── DATA TO USE
import Summits.AtomisticToContinuum.Crystallization.Theses.MinMeanCycleStackingLock

/-!
# Line `birth` — birth-certificate skeleton (BC3) for crux `PeierlsKarpStability`
(item stmt-AtomisticToContinuum-12018, route `MinMeanCycleStackingLock`, rank 3; registrar
planner-skel-stmt-AtomisticToContinuum-12018-0, 2026-08-17)

Crux (by name, the route decl
`Summit.AtomisticToContinuum.Crystallization.Theses.MinMeanCycleStackingLock.PeierlsKarpStability`):
under a min-mean-cycle certificate `(L, E, u, λ, g)` for couplings `J` with `Σ k|J_k| < ∞` and
`g ≥ 2T`, `T = Σ_{k>L+1}(k+|E|+1)|J_k|`, SOME periodic sequence all of whose `(L+1)`-windows lie in
`E` minimises `haggStackingEnergy J` over all Hägg sequences.

## The line (Peierls lower bound ⇒ locked minimiser)

* `stub_peierlsLowerBound` — the PEIERLS LOWER BOUND in finite volume: under the certificate
  hypotheses there are an `E`-periodic `w` (period `p > 0`, every window in `E`) and a constant `C`
  with `n · e(J,w) ≤ H_n(J,s) + C` for every Hägg sequence `s` and every `n`
  (`e = haggStackingEnergy`, `H_n = haggEnergy n`).  This is the route's quantitative locking
  inequality with the non-negative defect term `(g − 2T)·#{bad windows}` dropped: it follows from
  the LANDED support item `LockedPhaseDefectBound` (stmt-12024,
  `Theorems/MinMeanCycleStackingLockLockedPhaseDefectBound.lean`, `lockedPhaseDefectBound_proof`)
  in a few lines (`2T ≤ g` is hypothesis 8, the count is `≥ 0`); from scratch it is the whole
  Peierls–Karp telescoping + cycle-corrector argument (size M).
* `stub_le_haggStackingEnergy` — the LIMINF BOOKKEEPING: for couplings with `Σ k|J_k| < ∞`, a
  linear lower bound `n·e ≤ H_n(J,s) + C` (all `n`) forces `e ≤ haggStackingEnergy J s`
  (`= liminf H_n/n`).  Content: `H_n/n` is bounded above by `Σ'|J_k|` (so the `liminf` is not a
  junk `sSup`), and `H_n/n ≥ e − C/n` eventually exceeds `e − ε` (`Filter.le_liminf_of_le`).
  Size S–M, pure real analysis over `HaggStacking.lean`.
* Composition `PeierlsKarpStability_of_stubs : <stub₁-sig> → <stub₂-sig> → Crux` (sorry-free;
  `Crux` is an `abbrev` for the route decl, so this is literally `stubs → PeierlsKarpStability`):
  the `w` of stub 1 is a Hägg sequence (its window at `m` lies in `E`, whose words are `±1`-valued
  by hypothesis 6, read at index `0`), it lies in the range, and for every Hägg `s` stub 2 applied
  to stub 1's bound gives `e(J,w) ≤ e(J,s)` — i.e. `IsLeast`.
* `PeierlsKarpStability_of : PeierlsKarpStability` — the crux BY NAME from the two stubs (the
  theorem `ledger skeleton check` keys on; its only `sorry`s are the two stubs').

Disproof used: no `Cruxes/PeierlsKarpStability/Disproof.lean` exists at registration time
(`ledger crux ls` empty); the refuter crux-attack (evidence EVIDENCE.md / Witness.lean /
Degenerate.lean / Mutation.lean on the item, 2026-08-15) found the statement TRUE on paper, the
continuation clause load-bearing (it is used by stub 1, through the successor permutation of `E`),
and 0/1800 finite-model violations.  No stub restates the crux or the summit: stub 1 concludes a
finite-volume inequality (no `liminf`, no `IsLeast`), stub 2 is a statement about one fixed
sequence with no certificate in it (BC3 probes `stub → crux`, `stub → Crystallization` by
`first | exact? | simpa | aesop` fail, see the registrar's NOTES.md).
-/

noncomputable section

open Filter Finset
open scoped BigOperators Topology

namespace Summit.AtomisticToContinuum.Crystallization.Cruxes.PeierlsKarpStability.Birth

/-- The crux BY NAME (an `abbrev`, used only as the conclusion of the hypotheses-form
composition `PeierlsKarpStability_of_stubs`). -/
abbrev Crux : Prop :=
  Summit.AtomisticToContinuum.Crystallization.Theses.MinMeanCycleStackingLock.PeierlsKarpStability

/-! ## Registered stubs -/

/-- **Stub 1 — Peierls lower bound in finite volume.** Under the certificate hypotheses of the
crux there are an `E`-periodic `w` and a constant `C` with `n · e(J,w) ≤ H_n(J,s) + C` for every
Hägg sequence `s` and every `n`.  (Corollary of the landed `LockedPhaseDefectBound`,
`lockedPhaseDefectBound_proof`: drop the non-negative defect term.) -/
theorem stub_peierlsLowerBound :
    ∀ (J : ℕ → ℝ) (L : ℕ) (E : Finset (Fin (L + 1) → ℤ)) (u : (Fin L → ℤ) → ℝ) (lam g : ℝ),
      Summable (fun k : ℕ => (k : ℝ) * |J k|) → E.Nonempty →
      (∀ x ∈ E, ∀ y ∈ E, (fun i : Fin L => x (Fin.castSucc i)) = (fun i : Fin L => y (Fin.castSucc i)) → x = y) →
      (∀ x ∈ E, ∀ y ∈ E, (fun i : Fin L => x (Fin.succ i)) = (fun i : Fin L => y (Fin.succ i)) → x = y) →
      (∀ x ∈ E, ∃ y ∈ E, (fun i : Fin L => y (Fin.castSucc i)) = (fun i : Fin L => x (Fin.succ i))) →
      (∀ x ∈ E, (∀ i, x i = 1 ∨ x i = -1) ∧ (∑ k ∈ Finset.Icc 2 (L + 1), if (∑ i : Fin (L + 1), if (i : ℕ) < k then x i else 0) % 3 = 0 then J k else 0) - lam + u (fun i : Fin L => x (Fin.castSucc i)) - u (fun i : Fin L => x (Fin.succ i)) = 0) →
      (∀ x : Fin (L + 1) → ℤ, (∀ i, x i = 1 ∨ x i = -1) → x ∉ E → g ≤ (∑ k ∈ Finset.Icc 2 (L + 1), if (∑ i : Fin (L + 1), if (i : ℕ) < k then x i else 0) % 3 = 0 then J k else 0) - lam + u (fun i : Fin L => x (Fin.castSucc i)) - u (fun i : Fin L => x (Fin.succ i))) →
      2 * (∑' k : ℕ, if L + 1 < k then ((k : ℝ) + E.card + 1) * |J k| else 0) ≤ g →
      ∃ (w : ℤ → ℤ) (p : ℕ) (C : ℝ), 0 < p ∧ (∀ i, w (i + p) = w i) ∧
        (∀ m : ℤ, (fun i : Fin (L + 1) => w (m + ((i : ℕ) : ℤ))) ∈ E) ∧
        ∀ (s : ℤ → ℤ) (n : ℕ), Literature.MathematicalPhysics.StatisticalMechanics.IsHaggSeq s →
          (n : ℝ) * Literature.MathematicalPhysics.StatisticalMechanics.haggStackingEnergy J w ≤
            Literature.MathematicalPhysics.StatisticalMechanics.haggEnergy n J s + C := by
  sorry

/-- **Stub 2 — a linear finite-volume lower bound passes to the stacking energy density.** For
couplings with `Σ k|J_k| < ∞`, if `n · e ≤ H_n(J,s) + C` for all `n` then
`e ≤ haggStackingEnergy J s = liminf_n H_n(J,s)/n` (`H_n/n ≤ Σ'|J_k|` keeps the `liminf` honest;
`H_n/n ≥ e − C/n`). -/
theorem stub_le_haggStackingEnergy :
    ∀ (J : ℕ → ℝ) (s : ℤ → ℤ) (e C : ℝ), Summable (fun k : ℕ => (k : ℝ) * |J k|) →
      (∀ n : ℕ, (n : ℝ) * e ≤ Literature.MathematicalPhysics.StatisticalMechanics.haggEnergy n J s + C) →
      e ≤ Literature.MathematicalPhysics.StatisticalMechanics.haggStackingEnergy J s := by
  sorry

/-! ## Composition (sorry-free) -/

/-- **The stub STATEMENTS imply the crux** (hypotheses = the two stub signatures verbatim,
conclusion = `Crux`, the route decl): the `E`-periodic `w` of the Peierls bound is a Hägg sequence
and, by the `liminf` bookkeeping, a minimiser of the stacking energy density. -/
theorem PeierlsKarpStability_of_stubs
    (hA : ∀ (J : ℕ → ℝ) (L : ℕ) (E : Finset (Fin (L + 1) → ℤ)) (u : (Fin L → ℤ) → ℝ) (lam g : ℝ),
      Summable (fun k : ℕ => (k : ℝ) * |J k|) → E.Nonempty →
      (∀ x ∈ E, ∀ y ∈ E, (fun i : Fin L => x (Fin.castSucc i)) = (fun i : Fin L => y (Fin.castSucc i)) → x = y) →
      (∀ x ∈ E, ∀ y ∈ E, (fun i : Fin L => x (Fin.succ i)) = (fun i : Fin L => y (Fin.succ i)) → x = y) →
      (∀ x ∈ E, ∃ y ∈ E, (fun i : Fin L => y (Fin.castSucc i)) = (fun i : Fin L => x (Fin.succ i))) →
      (∀ x ∈ E, (∀ i, x i = 1 ∨ x i = -1) ∧ (∑ k ∈ Finset.Icc 2 (L + 1), if (∑ i : Fin (L + 1), if (i : ℕ) < k then x i else 0) % 3 = 0 then J k else 0) - lam + u (fun i : Fin L => x (Fin.castSucc i)) - u (fun i : Fin L => x (Fin.succ i)) = 0) →
      (∀ x : Fin (L + 1) → ℤ, (∀ i, x i = 1 ∨ x i = -1) → x ∉ E → g ≤ (∑ k ∈ Finset.Icc 2 (L + 1), if (∑ i : Fin (L + 1), if (i : ℕ) < k then x i else 0) % 3 = 0 then J k else 0) - lam + u (fun i : Fin L => x (Fin.castSucc i)) - u (fun i : Fin L => x (Fin.succ i))) →
      2 * (∑' k : ℕ, if L + 1 < k then ((k : ℝ) + E.card + 1) * |J k| else 0) ≤ g →
      ∃ (w : ℤ → ℤ) (p : ℕ) (C : ℝ), 0 < p ∧ (∀ i, w (i + p) = w i) ∧
        (∀ m : ℤ, (fun i : Fin (L + 1) => w (m + ((i : ℕ) : ℤ))) ∈ E) ∧
        ∀ (s : ℤ → ℤ) (n : ℕ), Literature.MathematicalPhysics.StatisticalMechanics.IsHaggSeq s →
          (n : ℝ) * Literature.MathematicalPhysics.StatisticalMechanics.haggStackingEnergy J w ≤
            Literature.MathematicalPhysics.StatisticalMechanics.haggEnergy n J s + C)
    (hB : ∀ (J : ℕ → ℝ) (s : ℤ → ℤ) (e C : ℝ), Summable (fun k : ℕ => (k : ℝ) * |J k|) →
      (∀ n : ℕ, (n : ℝ) * e ≤ Literature.MathematicalPhysics.StatisticalMechanics.haggEnergy n J s + C) →
      e ≤ Literature.MathematicalPhysics.StatisticalMechanics.haggStackingEnergy J s) :
    Crux := by
  unfold Crux Summit.AtomisticToContinuum.Crystallization.Theses.MinMeanCycleStackingLock.PeierlsKarpStability
  intro J L E u lam g hJ hE hpre hsuf hcont hzero hgap hg
  obtain ⟨w, p, C, hp, hper, hwin, hbound⟩ := hA J L E u lam g hJ hE hpre hsuf hcont hzero hgap hg
  -- `w` is a Hägg sequence: its window at `m` lies in `E`, whose words are `±1`-valued (index `0`)
  have hw : Literature.MathematicalPhysics.StatisticalMechanics.IsHaggSeq w := by
    intro m
    have h := (hzero _ (hwin m)).1 0
    simpa using h
  refine ⟨w, p, hp, hper, hwin, ⟨⟨w, hw⟩, rfl⟩, ?_⟩
  -- lower bound: for every Hägg `s`, `n · e(J,w) ≤ H_n(J,s) + C` for all `n`, hence `e(J,w) ≤ e(J,s)`
  rintro _ ⟨⟨s, hs⟩, rfl⟩
  exact hB J s _ C hJ fun n => hbound s n hs

/-- **The crux BY NAME** from the two registered stubs (the skeleton theorem; its `sorry`s are
exactly `stub_peierlsLowerBound` and `stub_le_haggStackingEnergy`). -/
theorem PeierlsKarpStability_of :
    Summit.AtomisticToContinuum.Crystallization.Theses.MinMeanCycleStackingLock.PeierlsKarpStability :=
  PeierlsKarpStability_of_stubs stub_peierlsLowerBound stub_le_haggStackingEnergy

end Summit.AtomisticToContinuum.Crystallization.Cruxes.PeierlsKarpStability.Birth

end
────
_REQUIREMENT_
Restate the records above verbatim up to and including the line containing "route's quantitative locking".

_ANSWER BOX_
import Summits.AtomisticToContinuum.Crystallization.Theses.MinMeanCycleStackingLock

/-!
# Line `birth` — birth-certificate skeleton (BC3) for crux `PeierlsKarpStability`
(item stmt-AtomisticToContinuum-12018, route `MinMeanCycleStackingLock`, rank 3; registrar
planner-skel-stmt-AtomisticToContinuum-12018-0, 2026-08-17)

Crux (by name, the route decl
`Summit.AtomisticToContinuum.Crystallization.Theses.MinMeanCycleStackingLock.PeierlsKarpStability`):
under a min-mean-cycle certificate `(L, E, u, λ, g)` for couplings `J` with `Σ k|J_k| < ∞` and
`g ≥ 2T`, `T = Σ_{k>L+1}(k+|E|+1)|J_k|`, SOME periodic sequence all of whose `(L+1)`-windows lie in
`E` minimises `haggStackingEnergy J` over all Hägg sequences.

## The line (Peierls lower bound ⇒ locked minimiser)

* `stub_peierlsLowerBound` — the PEIERLS LOWER BOUND in finite volume: under the certificate
  hypotheses there are an `E`-periodic `w` (period `p > 0`, every window in `E`) and a constant `C`
  with `n · e(J,w) ≤ H_n(J,s) + C` for every Hägg sequence `s` and every `n`
  (`e = haggStackingEnergy`, `H_n = haggEnergy n`).  This is the route's quantitative locking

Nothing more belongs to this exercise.